The whole system is built on .net 3.5.
The website allows you to run data validation on a business service that runs on Windows Workflow Foundation. Each workflow should receive some data (for this, it communicates to the persistence service).
')
The system is built on the latest technologies, and it is not surprising that with the use of various combinations of these same technologies, surprises may occur.

For example, an application that runs workflows, which, in general, works with them (WCF-service), started to eat up to 2.5 gigabytes of memory under load.

We have solved the problem with the memory leak, I will write about it a bit later, because now there is no necessary data at hand.

After solving the problem, the process with the application took up to 500 MB, and sometimes up to 800 MB. We knew perfectly well that this is not the limit, that earlier the working capacity was lost at 2 gigabytes. However, the application even with such a volume after some time began to work much slower. After some observations, we noticed that sometimes the C # compiler csc.exe is launched, which, in principle, should be run in our system only at the first request of the workflow, and for the following - to take the ready-made assembly.

Thinking a little more, we decided to look at the number of assemblies in the process. :)

And here we were surprised: immediately after launching the application, about 100 assemblies were loaded into the main domain, but over time their number reached 3,000, and later, up to 5,000.

Having written a utility that allows you to view the domains and the assemblies loaded in them in any .net application on the go, we saw that those 100 initial assemblies remain. And constantly added only some anonymous assembly. Unfortunately, we could not get more detailed information (which types were declared in the assembly) in another process.

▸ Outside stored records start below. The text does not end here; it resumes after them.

import Mathlib.Analysis.InnerProductSpace.PiL2
import Literature.Analysis.Matrix.ComponentwiseVerificationBounds
import HarnessLib

/-!
# Verified error bounds for (large, sparse) linear systems from a lower bound on the smallest singular value (Rump 1993, Theorems 2.1–2.3; Rump 1999, §4)

Topic `Analysis/Matrix`; namespace `Literature.Analysis.Matrix.SingularValueVerification`. Public
theorems (+ two private bridging lemmas to Mathlib's inner product), no `def`, no named fact, no
instance, no `sorry`, plus two `1 × 1` sanity examples.

SOURCES (both held and read; statements typed from the quoted places).

* S. M. Rump, *Validated Solution of Large Linear Systems*, in: R. Albrecht, G. Alefeld, H. J. Stetter
  (eds.), *Validation Numerics*, Computing Supplementum 9, Springer (1993) 191–212
  [Rump1993] (held text `paper:doi-10-1007-978-3-7091-6918-6-15`, author's version, its pp. 10–14):
  - THEOREM 2.1 (p. 10–11, with (15)): if a floating-point Cholesky run on `LLᵀ − λ̃²I` returns a factor
    `G` with `‖(LLᵀ − λ̃²I) − GGᵀ‖_∞ ≤ ẽ_max`, then `LLᵀ − (λ̃² − ẽ_max)I` is positive semidefinite and, if
    `λ̃² ≥ ẽ_max`, `σ_n(L) ≥ (λ̃² − ẽ_max)^{1/2}`;
  - p. 12: `σ_n(Ã) = σ_n(L̃Ũ) ≥ σ_n(L̃)·σ_n(Ũ)`;
  - THEOREM 2.2 (p. 11, (16)–(17)): `A, Ã ∈ ℝⁿˣⁿ`, `ΔA := Ã − A`, `σ_n(Ã) > n^{1/2}‖ΔA‖_∞` ⟹ `A` is not
    singular and `‖x̂ − x̃‖_∞ ≤ n^{1/2}‖b − Ax̃‖_∞ / (σ_n(Ã) − n^{1/2}‖ΔA‖_∞)` for `x̂ := A⁻¹b`; its proof's
    intermediate (17) `‖x̂ − x̃‖_∞ ≤ ‖Ã⁻¹(b − Ax̃)‖_∞ / (1 − ‖Ã⁻¹ΔA‖_∞)`;
  - THEOREM 2.3 (p. 13, (19)): `σ_n(Ã) > (‖ΔA‖₁‖ΔA‖_∞)^{1/2}` ⟹ `A` is not singular and
    `‖x̂ − x̃‖_∞ ≤ ‖x̂ − x̃‖₂ ≤ ‖b − Ax̃‖₂ / (σ_n(Ã) − (‖ΔA‖₁‖ΔA‖_∞)^{1/2})`;
  - (21) (p. 14, `Ã = A` symmetric positive definite, the lower bound for `σ_n(A)` coming from the
    shifted Cholesky run applied to `A` itself).
* S. M. Rump, *Verified solution of large linear and nonlinear systems*, in: H. Bulgak, C. Zenger (eds.),
  *Error Control and Adaptivity in Scientific Computing*, Kluwer (1999) [Rump1999VerifiedLargeSystems]
  (held scan, PDF pp. 242–243), §4: (11) `‖x̃ − x̂‖ = ‖A⁻¹(Ax̃ − b)‖ ≤ σ_n(A)⁻¹‖Ax̃ − b‖`; for symmetric
  `A`, a shift `s` and an approximate Cholesky factor `H` of `A − sI` with `Δ := A − sI − HHᵀ`:
  `σ_n(A) ≥ s − ‖Δ‖`; Algorithm 4.1 step 7: "If `s − δ > 0`" (`δ ≥ ‖Δ‖`) "then `A` is positive definite
  and `‖A⁻¹b − x̃‖ ≤ (s − δ)⁻¹‖Ax̃ − b‖`."

RENDERING. `‖v‖` of `v : n → ℝ` is the sup norm, `‖toLp 2 v‖` (Mathlib's `EuclideanSpace ℝ n`) the
Euclidean norm `‖v‖₂`; `‖M‖` of a matrix is Mathlib's `ℓ∞` OPERATOR NORM (max absolute row sum, scoped
instance `Matrix.Norms.Operator`). A LOWER BOUND `s` FOR THE SMALLEST SINGULAR VALUE of `M` is rendered
by its defining property `∀ v, s‖v‖₂ ≤ ‖Mv‖₂` (this is `σ_n(M) ≥ s`; no singular value decomposition is
needed, and the theorems are monotone in `s`). `‖ΔA‖₁ ≤ c`, `‖ΔA‖_∞ ≤ r` are rendered by bounds on the
absolute column resp. row sums. Nonsingularity is `IsUnit A.det`. Rump assumes `Ã` nonsingular; in the
`σ_n(Ã) ≥ s > 0` rendering this is automatic and not a hypothesis.

WHAT IS PROVED.

* §0 (the `ℓ₂` toolkit the proofs quote from Golub–Van Loan [GolubVanLoan2013, §§2.2–2.3], Rump's [14]):
  `‖v‖_∞ ≤ ‖v‖₂ ≤ n^{1/2}‖v‖_∞` (`pi_norm_le_norm_toLp`, `norm_toLp_le_sqrt_card_mul_pi_norm`),
  `|uᵀv| ≤ ‖u‖₂‖v‖₂`, `‖Bv‖₂ ≤ n^{1/2}‖B‖_∞‖v‖₂` (`norm_toLp_mulVec_le_sqrt_card`, i.e. `‖B‖₂ ≤ n^{1/2}‖B‖_∞`)
  and `‖Bv‖₂² ≤ ‖B‖₁‖B‖_∞‖v‖₂²` (`norm_toLp_mulVec_sq_le`, `norm_toLp_mulVec_le_sqrt`; the weighted
  Cauchy–Schwarz proof, no spectral theory), `Σⱼ|Mᵢⱼ| ≤ ‖M‖_∞` (`rowSum_le_linfty_opNorm`).
* §1 (abstract core over any normed field and any size functional `N`): a lower bound survives a
  perturbation, `s N(v) ≤ N(Ãv)`, `N(ΔA v) ≤ d N(v)` ⟹ `(s − d) N(v) ≤ N(Av)` (`lower_bound_of_perturbation`);
  a positive lower bound makes `A` nonsingular (`isUnit_det_of_lower_bound`) and bounds the error of ANY
  approximate solution, `N(A⁻¹b − x̃) ≤ N(b − Ax̃)/t` (`size_inv_mulVec_sub_le_of_lower_bound`) — Rump 1999
  (11); and (17) as the `R := Ã⁻¹` instance of Yamamoto's norm bound (`linfty_norm_sub_le_seventeen`).
* §2 (`ℓ₂` instances): `isUnit_det_of_sigma_lower`, `norm_toLp_inv_mulVec_sub_le` ((11)/(21) shape),
  the perturbed lower bounds `sigma_lower_of_linfty_perturbation` (`(s − n^{1/2}δ)‖v‖₂ ≤ ‖Av‖₂`) and
  `sigma_lower_of_one_linfty_perturbation` (`(s − (cr)^{1/2})‖v‖₂ ≤ ‖Av‖₂`), THEOREM 2.2 `rump_2_2`
  (conclusion (16), with the `ℓ₂` intermediate `rump_2_2_toLp`), THEOREM 2.3 `rump_2_3` ((19), both
  inequalities), the product rule `sigma_lower_mul` (p. 12) and the assembled `Ã = L̃Ũ` form `rump_2_2_LU`.
* §3 (THEOREM 2.1 and the s.p.d. case): `abs_quadForm_le_of_transpose_eq` (`|vᵀEv| ≤ ‖E‖_∞‖v‖₂²` for
  symmetric `E` — the step "ρ(E) ≤ ‖E‖_∞" of p. 9), `quadForm_lower_of_shifted_residual`
  (`S` symmetric, `Σⱼ|(S − μI − GGᵀ)ᵢⱼ| ≤ e` ⟹ `(μ − e)‖v‖₂² ≤ vᵀSv`, i.e. `S − (μ − e)I ⪰ 0` as a
  quadratic-form inequality), `sq_sigma_lower_of_shifted_residual` (`S = LLᵀ`: `(μ − e)‖v‖₂² ≤ ‖Lᵀv‖₂²`),
  the transfer `σ_n(Lᵀ) ≥ t > 0 ⟹ σ_n(L) ≥ t` for square `L` (`sigma_lower_of_transpose`, elementary
  duality proof), THEOREM 2.1 `rump_2_1` (`‖LLᵀ − μ•1 − GGᵀ‖_∞ ≤ e ≤ μ` ⟹ `√(μ − e)‖w‖₂ ≤ ‖Lw‖₂`), the
  symmetric case `sigma_lower_of_symm_shifted_residual` (Rump 1999 §4: `σ_n(A) ≥ s − ‖Δ‖`) and Algorithm
  4.1 step 7 / (21) `symm_solution_bound` (`e < μ` ⟹ `A` nonsingular and
  `‖A⁻¹b − x̃‖₂ ≤ ‖b − Ax̃‖₂/(μ − e)`).

NOT TYPED (docstring honesty): the floating-point error recursion of Algorithm 2.1 (the quantities
`ΔS`, `ΔT`, `eᵢ` and directed rounding — a client supplies the certified residual bound `e`); positive
(semi)definiteness as a `Matrix.PosSemidef` statement and eigenvalue numbering (landed:
`Literature.Analysis.InnerProduct.CholeskyResidualEigenvalueBounds`,
`Literature.Computation.Certificates.DyadicCholResidualWitness`); Theorem 2.4 (interval data `[A]`,
`[b]`); the operation counts and band-structure remarks (§3); Rump 1999's inertia-based symmetric
indefinite variant and the augmented matrix `[0 Aᵀ; A 0]`; the exponent bookkeeping of (21) (we state the
s.p.d. bound with the certified lower bound `μ − e` for `σ_n(A)` itself, as in Rump 1999 Algorithm 4.1).

## References

* S. M. Rump, *Validated Solution of Large Linear Systems*, Computing Suppl. 9 (1993) 191–212,
  doi:10.1007/978-3-7091-6918-6_15. [Rump1993]
* S. M. Rump, *Verified solution of large linear and nonlinear systems*, in Bulgak–Zenger (eds.), *Error
  Control and Adaptivity in Scientific Computing*, Kluwer (1999), §4, Algorithm 4.1. [Rump1999VerifiedLargeSystems]
* G. H. Golub, C. F. Van Loan, *Matrix Computations*, 4th ed. (2013) (held scan
  `book:golub2012-matrix-computations`, pp. 76, 79–80): §2.2.1 (2.2.1), §2.2.2 (2.2.3), (2.2.6), §2.3.2
  (2.3.10), (2.3.11), §2.3.3 Corollary 2.3.2. [GolubVanLoan2013]
-/

open scoped Matrix.Norms.Operator
open Finset Matrix WithLp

We did not observe such a number of “anonymous” builds on our test environment, although they were there. In order to get detailed information, we decided to inject the code giving the necessary information to us directly into the application in order to later receive the most complete data on the fly.

In general, it turned out that “anonymous” assemblies are assemblies created by the XmlSerializer for serialization. And they are all the same :)

You represent one and the same class 1000 times. And your app is terribly slow, and, moreover, your memory is leaking ...

No, well ... This is .net. There after all is GC. After all, he is engaged in memory.

Actually, the problem


We now turn to the details. The xmlSerializer in .net is capable of causing assembly leak (and assembly leak flows into memory leak). Not always, of course. This class has several constructors.

If you use a regular constructor that accepts a Type, then there is no memory leak:

namespace XmlSerializerMemoryLeak
{
class program
{
private static XmlSerializer serial = null ;

static void Main ( string [] args)
{
for ( int index = 0; index <10000; index ++)
{
TestClass test = new TestClass ();
test.Id = index;
test.Date = DateTime .Now;
StringBuilder builder = new StringBuilder ();
StringWriter writer = new StringWriter (builder);
serial = new XmlSerializer ( typeof (TestClass));
serial.Serialize (writer, test);
string xml = builder.ToString ();
}
Console .WriteLine ( “Done” );
}
}

public class TestClass
{
public DateTime Date { get ; set ; }
public int Id { get ; set ; }
}
}
* This source code was highlighted with Source Code Highlighter .


However, if you use a slightly different constructor, then a memory leak is guaranteed:

namespace XmlSerializerMemoryLeak
{
class program
{
private static XmlSerializer serial = null ;
static void Main ( string [] args)
{
Console .ReadLine ();
for ( int index = 0; index <100000; index ++)
{
TestClass test = new TestClass ();
test.Id = index;
test.Date = DateTime .Now;
StringBuilder builder = new StringBuilder ();
StringWriter writer = new StringWriter (builder);
serial = new XmlSerializer ( typeof (TestClass), new XmlRootAttribute ( "MemoryLeak" ));
serial.Serialize (writer, test);
string xml = builder.ToString ();
}
Console .WriteLine ( “Done” );
}
}

public class TestClass
{
public DateTime Date { get ; set ; }
public int Id { get ; set ; }
}
}
* This source code was highlighted with Source Code Highlighter .


All the difference between them is visible in the reflector - the first one (as, incidentally, another one - XmlSerializer (Type, String)) works perfectly. Climbs into the cache serializers and looks to see if there is already ready. Nope - compile and add to cache.
But the second - completely sucks. No cache is needed. That's why it compiles a new assembly each time and causes assembly leak.

Solutions


There are several ways out:
  1. Use the "right" constructors
  2. Implement XmlSerializerCache - which will always look in the cache. You can, in principle, do not implement, and see here
  3. Do not use serialization, but, for example, if you already have an application that can do serialization (or even it does it), you can give the object to it and get only the xml itself.

Which one to use depends entirely on you and on the situation. If you have a common project, utility classes, so to speak, then I would advise you to implement the assembly cache and quietly use any of the necessary designers, so that you don’t have any problems in the future. Perhaps in a year or two you will forget about the correct designer.

findings


This is not news, this problem is described in MSDN Magazine , it is unclear just why it has not yet been fixed.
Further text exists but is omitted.